Die WHO selbst wies Trumps Anschuldigung mittlerweile zurück, ihr Vorgehen sei "China-zentriert" gewesen. Bruce Aylward, Chef-Berater des WHO-Direktors, verteidigte die enge Zusammenarbeit mit China: "Es war wichtig, zu Beginn des Ausbruchs Zugang zu dem Land und zu allen wichtigen Informationen bekommen zu haben", sagte Aylward. Das würde man so in jedem von der Pandemie stark getroffenen Land machen und sei nicht China-spezifisch.

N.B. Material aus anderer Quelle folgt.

set_option maxRecDepth 100000 in
/-- The certificate's flat `H^Z` is `qc.HZFlat`. -/
theorem rowMatrix_HZ_eq : rowMatrix 168 A1s_n168_k12_30d3e9a5.cert.HZ = qc.HZFlat := by
  have cast : ∀ {H H' : List ℕ} (e : H = H'),
      rowMatrix 168 H = (rowMatrix 168 H').submatrix (Fin.cast (congrArg List.length e)) id := by
    intro H H' e; subst e; rfl
  exact (cast HZ_eq_rowsZ).trans (rowMatrix_rowsZ qc (LA := la) (LB := lb) rfl rfl)

set_option maxRecDepth 100000 in
/-- `d^Z (qc) = 10`, transported from the census certificate (`A1s_n168_k12_30d3e9a5.dZ_eq`) by `BB.Code.dZ_eq_of_flat`. -/
theorem qc_dZ : qc.css.dZ = 10 :=
  (qc.dZ_eq_of_flat (D := A1s_n168_k12_30d3e9a5.cert.code (A1s_n168_k12_30d3e9a5.cert.commOK_of_checkStructure A1s_n168_k12_30d3e9a5.checkStructure_ok))
    rowMatrix_HX_eq rowMatrix_HZ_eq).symm.trans A1s_n168_k12_30d3e9a5.dZ_eq

set_option maxRecDepth 100000 in
/-- `k (qc) = 12`, transported from the census certificate (`A1s_n168_k12_30d3e9a5.k_eq`) by `BB.Code.k_eq_of_flat`. -/
theorem qc_k : qc.k = 12 :=
  (qc.k_eq_of_flat (D := A1s_n168_k12_30d3e9a5.cert.code (A1s_n168_k12_30d3e9a5.cert.commOK_of_checkStructure A1s_n168_k12_30d3e9a5.checkStructure_ok))
    rowMatrix_HX_eq rowMatrix_HZ_eq).symm.trans A1s_n168_k12_30d3e9a5.k_eq

/-- **`QC(1 + y^2 + y^10, y^33 + y^36 + x)` on `ℤ_2 × ℤ_42` has parameters `[[168, 12, 10]]`** (distance exact; `BB.HasParams`) — the census row
`A1s_n168_k12_30d3e9a5` read as a statement about the construction. KERNEL. -/
theorem qc_hasParams : Summit.Ventures.QEC.BB.HasParams qc 168 12 10 :=
  BB.hasParams_of_dZ (by simp only [BB.numQubits_eq]) qc_k qc_dZ

/-- The same in the generic census vocabulary: `qc.css.IsCode 168 12 10`. -/
theorem qc_isCode : qc.css.IsCode 168 12 10 :=
  (BB.hasParams_iff_isCode (by decide)).1 qc_hasParams

set_option maxRecDepth 100000 in
/-- **The Tanner graph of `qc` is connected** (Bravyi et al. 2024 Lemma 3 / `BB.Code.tannerGraph_connected_of_unit_mem`): `x = (1,0)`
and `y = (0,1)` are explicit combinations of exponent differences inside `A` or inside `B` (found by qec-type-05's tools/conn_cert.py,
re-checked by `decide`). Census column «connected» for this row, KERNEL. -/
theorem qc_tannerGraph_connected : qc.css.tannerGraph.Connected := by
  refine qc.tannerGraph_connected_of_unit_mem (fun h => absurd (congrFun h ((0 : Fin 2), (0 : Fin 42))) (by decide))
    (fun h => absurd (congrFun h ((0 : Fin 2), (33 : Fin 42))) (by decide)) ?_ ?_
  · have e : (((1 : Fin 2), (0 : Fin 42)) : BB.Mono 2 42) = (7 : ℕ) • ((((0 : Fin 2), (36 : Fin 42))) - (1, 0)) := by decide
    rw [e]
    exact (AddSubgroup.nsmul_mem _ (qc.sub_mem_expDiffSubgroup_B (by decide) (by decide)) 7)
  · have e : (((0 : Fin 2), (1 : Fin 42)) : BB.Mono 2 42) = (1 : ℕ) • ((((0 : Fin 2), (0 : Fin 42))) - (0, 2)) + (13 : ℕ) • ((((0 : Fin 2), (33 : Fin 42))) - (0, 36)) := by decide
    rw [e]
    exact (AddSubgroup.add_mem _ (AddSubgroup.nsmul_mem _ (qc.sub_mem_expDiffSubgroup_A (by decide) (by decide)) 1) (AddSubgroup.nsmul_mem _ (qc.sub_mem_expDiffSubgroup_B (by decide) (by decide)) 13))

set_option maxRecDepth 100000 in
/-- **`qc`**: Tanner graph = edge-disjoint union of two layers whose components are wheel graphs `prismGraph 42` (`A₃A₂ᵀ` of order
`21`) and `prismGraph 28` (`B₂B₁ᵀ` of order `14`) — BCGMRY24 Lemma 2 minus planarity (`BB.Code.exists_wheel_layers`). KERNEL. -/
theorem qc_wheel_layers :
    ∃ ΓA ΓB : SimpleGraph ((BB.Mono 2 42 ⊕ BB.Mono 2 42) ⊕ (BB.Mono 2 42 ⊕ BB.Mono 2 42)),
    qc.css.tannerGraph = ΓA ⊔ ΓB ∧ Disjoint ΓA ΓB ∧
    (∀ K : ΓA.ConnectedComponent, Nonempty (K.toSimpleGraph ≃g prismGraph 42)) ∧
    (∀ K : ΓB.ConnectedComponent, Nonempty (K.toSimpleGraph ≃g prismGraph 28)) := by
  have hA : ∀ g : BB.Mono 2 42, qc.A g ≠ 0 ↔ g = ((0 : Fin 2), (0 : Fin 42)) ∨ g = ((0 : Fin 2), (2 : Fin 42)) ∨ g = ((0 : Fin 2), (10 : Fin 42)) := by decide +kernel
  have hB : ∀ g : BB.Mono 2 42, qc.B g ≠ 0 ↔ g = ((0 : Fin 2), (33 : Fin 42)) ∨ g = ((0 : Fin 2), (36 : Fin 42)) ∨ g = ((1 : Fin 2), (0 : Fin 42)) := by decide +kernel
  have h := qc.exists_wheel_layers (g₁ := ((0 : Fin 2), (0 : Fin 42))) (g₂ := ((0 : Fin 2), (2 : Fin 42))) (g₃ := ((0 : Fin 2), (10 : Fin 42))) (h₁ := ((0 : Fin 2), (33 : Fin 42)))
    (h₂ := ((0 : Fin 2), (36 : Fin 42))) (h₃ := ((1 : Fin 2), (0 : Fin 42))) (by decide) (by decide) (by decide) (by decide) (by decide) (by decide) hA hB
  have e1 : addOrderOf (((0 : Fin 2), (10 : Fin 42)) - (0, 2)) = 21 := (addOrderOf_eq_iff (by norm_num)).mpr (by decide)
  have e2 : addOrderOf (((0 : Fin 2), (36 : Fin 42)) - (0, 33)) = 14 := (addOrderOf_eq_iff (by norm_num)).mpr (by decide)
  rw [e1, e2] at h
  exact h
import Literature.IUT.LogThetaLattice.TensorPacketsProofs
import HarnessLib

/-!
# [IUTchIII] Prop 3.1 (ii), integral-structure clause: the FACT row F-2127 DECIDED as typed

Proof-only companion (abc-iut cell, L6 home, L-F register row LF6-23 of `plan/L6/LF-IUT.tsv`;
FACT-LIST row F-2127 `Prop31ii_integralStructures`; DAG node IUTchIII:Prop3.1(ii)) of
`Literature/IUT/LogThetaLattice/TensorPackets.lean` (S. Mochizuki, *Inter-universal Teichmüller
theory III*, kurims manuscript (May 2020), §3, Proposition 3.1 (ii) p. 93; claim key Mochizuki2012,
DISPUTED, D-0012 — the content decided here is undisputed commutative algebra). NO definitions,
NO instances, NO new `Prop` facts; every theorem is about the objects typed there.

The typed clause

  `Prop31ii_integralStructures 𝕜 L O α v := ∀ ι K (e : log(^{A,α}𝓕_v) ≃+* Π_i K_i) i,`
  `  Injective (log(^α𝓕_v) → K_i) ∧ ∃ O_i ⊆ K_i, O α v = (log(^α𝓕_v) → K_i)⁻¹ O_i`

is a SCHEMA over an arbitrary family of commutative `𝕜`-algebras `L α v = log(^α𝓕_v)`.

* **Instance forms are the content and HOLD** (`Prop31ii_integralStructures_of_field`): for EVERY
  family of FIELDS `L α v` — the printed situation ("direct sums of ind-topological fields") and both
  models of record: the finite level `log(^α𝓕_v) := K_v` (abc-iut-w4-d019
  `LogShellBridge.prop31ii_integralStructures_model`, `LogShellIdentificationBridge.lean`) and the
  [IUTchIII] Remark 3.1.1 (i) level `log(^α𝓕_v) := k̄_v`
  (`LogShellBridge.prop31ii_integralStructures_algClosure_model` below) — by abc-iut-L6-t5's
  `Prop31ii_integralStructures_of_isField` (a ring homomorphism out of a field is injective).
* **The universal closure is NOT a fact** (`not_Prop31ii_integralStructures_boolFun`,
  `not_forall_Prop31ii_integralStructures`): at the non-field fibre `log(^α𝓕_v) := ℚ × ℚ`
  (functions `Bool → ℚ`; one capsule index, one place) the packet `log(^{A,α}𝓕_v) = (ℚ×ℚ) ⊗_ℚ ℚ`
  decomposes as the product of the two fields `ℚ`, and the composite to either factor kills a
  nontrivial idempotent, so it is not injective.  (FACT-LIST rule R5: a refuted closure is never a
  fact; the row is DECIDED: schema refuted as typed, instance forms proved at the models.)

Honest framing: nothing here bears on [IUTchIII] Cor. 3.12 or asserts abc proved or refuted; no side
taken; typed ≠ proved for the disputed corpus — this is bookkeeping of OUR typed statement.
-/

namespace Literature.IUT.LogThetaLattice

open scoped TensorProduct
open PiTensorProduct

universe u v v' w

/-! ### 1. Instance forms: every field-valued interface -/

section Fields

variable (𝕜 : Type u) [Field 𝕜]
variable {A : Type v} {Vfib : Type v'}
variable (L : A → Vfib → Type w) [∀ α v, Field (L α v)] [∀ α v, Algebra 𝕜 (L α v)]

/-- **IUTchIII:Prop3.1(ii)** (kurims p.93), integral-structure clause — BINDER-FREE INSTANCE FORM:
whenever every `log(^α𝓕_v)` is a field (the printed "ind-topological fields"), the typed clause
`Prop31ii_integralStructures 𝕜 L O α v` holds for every integral structure `O`, every label `α` and
every place `v` (abc-iut-L6-t5 `Prop31ii_integralStructures_of_isField`).  Node id IUTchIII:Prop3.1(ii);
FACT row F-2127. [claim: Mochizuki2012, status: disputed] -/
theorem Prop31ii_integralStructures_of_field (O : ∀ α v, Subring (L α v)) (α : A) (v : Vfib) :
    Prop31ii_integralStructures 𝕜 L O α v :=
  Prop31ii_integralStructures_of_isField 𝕜 L O α v (Field.toIsField (L α v))

end Fields

/-- **IUTchIII:Prop3.1(ii)** / **Rmk 3.1.1 (i)** (kurims p.93): the integral-structure clause HOLDS at
the Remark 3.1.1 (i) model `log(^α𝓕_v) := k̄_v` (an algebraic closure of the completion `K_v`, copies
labelled by `α ∈ A`), for every integral structure `O` (e.g. `𝒪_{k̄_v}`), over any base field `𝕜`
(e.g. `ℚ_{v_ℚ}`) over which the `K_v` are algebras.  Companion of abc-iut-w4-d019's finite-level
`LogShellBridge.prop31ii_integralStructures_model`.  FACT row F-2127.
[claim: Mochizuki2012, status: disputed] -/
theorem LogShellBridge.prop31ii_integralStructures_algClosure_model (𝕜 : Type u) [Field 𝕜]
    {A : Type v} {Vfib : Type v'} (K : Vfib → Type w) [∀ v, Field (K v)] [∀ v, Algebra 𝕜 (K v)]
    (O : A → ∀ v : Vfib, Subring (AlgebraicClosure (K v))) (α : A) (v : Vfib) :
    Prop31ii_integralStructures 𝕜 (fun (_ : A) (v : Vfib) => AlgebraicClosure (K v)) O α v :=
  Prop31ii_integralStructures_of_field 𝕜 (fun (_ : A) (v : Vfib) => AlgebraicClosure (K v)) O α v

/-! ### 2. The universal closure is refutable: a non-field fibre

The witness interface: ONE capsule index (`A = Unit`), ONE place (`Vfib = Unit`), base field `ℚ`, and
the non-field fibre `log(^α𝓕_v) := (Bool → ℚ) ≅ ℚ × ℚ`.  The complementary tensor factor
`⊗_{β ∈ A∖{α}} log(^β𝓕_{v_ℚ})` is then indexed by the EMPTY type `{β : Unit // β ≠ ()}`. -/

/-- The empty tensor product of `ℚ`-algebras is `ℚ`: the structure map `ℚ → ⊗_∅` is an isomorphism of
`ℚ`-algebras, with inverse the lift of the constant multilinear map `1` (existence form; no definition
is introduced). [folklore] -/
private theorem nonempty_algEquiv_emptyFactor :
    Nonempty ((⨂[ℚ] β : {β : Unit // β ≠ ()},
      Packet1 (fun (_ : Unit) (_ : Unit) => Bool → ℚ) β.1) ≃ₐ[ℚ] ℚ) := by
  haveI : IsEmpty {β : Unit // β ≠ ()} := ⟨fun β => β.2 (Subsingleton.elim _ _)⟩
  exact ⟨AlgEquiv.ofAlgHom
    (PiTensorProduct.liftAlgHom (MultilinearMap.constOfIsEmpty ℚ _ (1 : ℚ)) rfl
      (fun _ _ => (mul_one (1 : ℚ)).symm))
    (Algebra.ofId ℚ _)
    (by ext)
    (PiTensorProduct.algHom_ext fun β => isEmptyElim β)⟩

/-- The witness packet decomposes into two fields:
`log(^{A,α}𝓕_v) = (Bool → ℚ) ⊗_ℚ (⊗_∅) ≅ (Bool → ℚ) ⊗_ℚ ℚ ≅ (Bool → ℚ) = Π_{i ∈ Bool} ℚ`
(existence form; no definition is introduced). [folklore] -/
private theorem nonempty_witnessDecomposition :
    Nonempty (PacketAt ℚ (fun (_ : Unit) (_ : Unit) => Bool → ℚ) () () ≃+* (Bool → ℚ)) := by
  obtain ⟨eZ⟩ := nonempty_algEquiv_emptyFactor
  exact ⟨((Algebra.TensorProduct.congr (AlgEquiv.refl (R := ℚ) (A₁ := Bool → ℚ)) eZ).trans
    (Algebra.TensorProduct.rid ℚ ℚ (Bool → ℚ))).toRingEquiv⟩

/-- **IUTchIII:Prop3.1(ii)** (kurims p.93) — the typed schema `Prop31ii_integralStructures` FAILS at the
non-field fibre `log(^α𝓕_v) := ℚ × ℚ` (one capsule index, one place), for EVERY choice of integral
structure `O`: along a decomposition `log(^{A,α}𝓕_v) ≅ ℚ × ℚ` into two fields, the composite ring
homomorphism `ℚ × ℚ → ℚ` to the first factor sends the orthogonal idempotents `(1,0)`, `(0,1)` to
elements with product `0` in the field `ℚ`, so one of them — a nonzero element — is killed: the map is
not injective.  FACT row F-2127 is refuted AS A UNIVERSAL CLOSURE (rule R5); its instance forms at
fields (`Prop31ii_integralStructures_of_field`) are the content. [claim: Mochizuki2012, status: disputed] -/
theorem not_Prop31ii_integralStructures_boolFun (O : Unit → Unit → Subring (Bool → ℚ)) :
    ¬ Prop31ii_integralStructures ℚ (fun (_ : Unit) (_ : Unit) => Bool → ℚ) O () () := by
  intro h
  obtain ⟨e⟩ := nonempty_witnessDecomposition
  obtain ⟨hinj, -⟩ := h Bool inferInstance (fun _ => ℚ) inferInstance e true
  -- the composite as a ring homomorphism `(Bool → ℚ) →+* ℚ`
  let φ : (Bool → ℚ) →+* ℚ :=
    (Pi.evalRingHom (fun _ : Bool => ℚ) true).comp
      (e.toRingHom.comp (toPacketAt ℚ (fun (_ : Unit) (_ : Unit) => Bool → ℚ) () ()).toRingHom)
  have hφ : Function.Injective φ := hinj
  -- the two orthogonal idempotents of `ℚ × ℚ`
  have hab : (Pi.single true 1 : Bool → ℚ) * Pi.single false 1 = 0 := by
    funext b; cases b <;> simp
  have h0 : φ (Pi.single true 1) * φ (Pi.single false 1) = 0 := by
    rw [← map_mul, hab, map_zero]
  rcases mul_eq_zero.mp h0 with h1 | h1
  · have := hφ (h1.trans (map_zero φ).symm)
    exact one_ne_zero (congr_fun this true |>.trans (by simp))
  · have := hφ (h1.trans (map_zero φ).symm)
    exact one_ne_zero (congr_fun this false |>.trans (by simp))

/-- **IUTchIII:Prop3.1(ii)** (kurims p.93) — the UNIVERSAL CLOSURE of the typed schema
`Prop31ii_integralStructures` (over all base fields, index sets, algebra families, integral structures,
labels and places) is FALSE (witness `not_Prop31ii_integralStructures_boolFun`).  FACT row F-2127:
DECIDED — schema refuted as typed; instance forms at field-valued interfaces proved
(`Prop31ii_integralStructures_of_field`, `LogShellBridge.prop31ii_integralStructures_model`,
`LogShellBridge.prop31ii_integralStructures_algClosure_model`). [claim: Mochizuki2012, status: disputed] -/
theorem not_forall_Prop31ii_integralStructures :
    ¬ ∀ (𝕜 : Type) [Field 𝕜] (A : Type) [Fintype A] [DecidableEq A] (Vfib : Type) [Fintype Vfib]
        [DecidableEq Vfib] (L : A → Vfib → Type) [∀ α v, CommRing (L α v)]
        [∀ α v, Algebra 𝕜 (L α v)] (O : ∀ α v, Subring (L α v)) (α : A) (v : Vfib),
        Prop31ii_integralStructures 𝕜 L O α v :=
  fun h => not_Prop31ii_integralStructures_boolFun (fun _ _ => ⊥)
    (h ℚ Unit Unit (fun (_ : Unit) (_ : Unit) => Bool → ℚ) _ () ())

end Literature.IUT.LogThetaLattice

USA der größte WHO-Geldgeber
Die USA sind der Größte WHO-Geldgeber - im Zeitraum 2018/19 kamen sie für knapp 15 Prozent des Budgets auf. Sollte Trump seine Drohung wahr machen und die Gelder einfrieren, würde das die Organisation schwer treffen. "Wir sind noch immer in der akuten Phase der Pandemie, daher ist jetzt nicht die Zeit, die Finanzierung zu verringern", sagte daher der WHO-Regionaldirektor für Europa, Hans Kluge.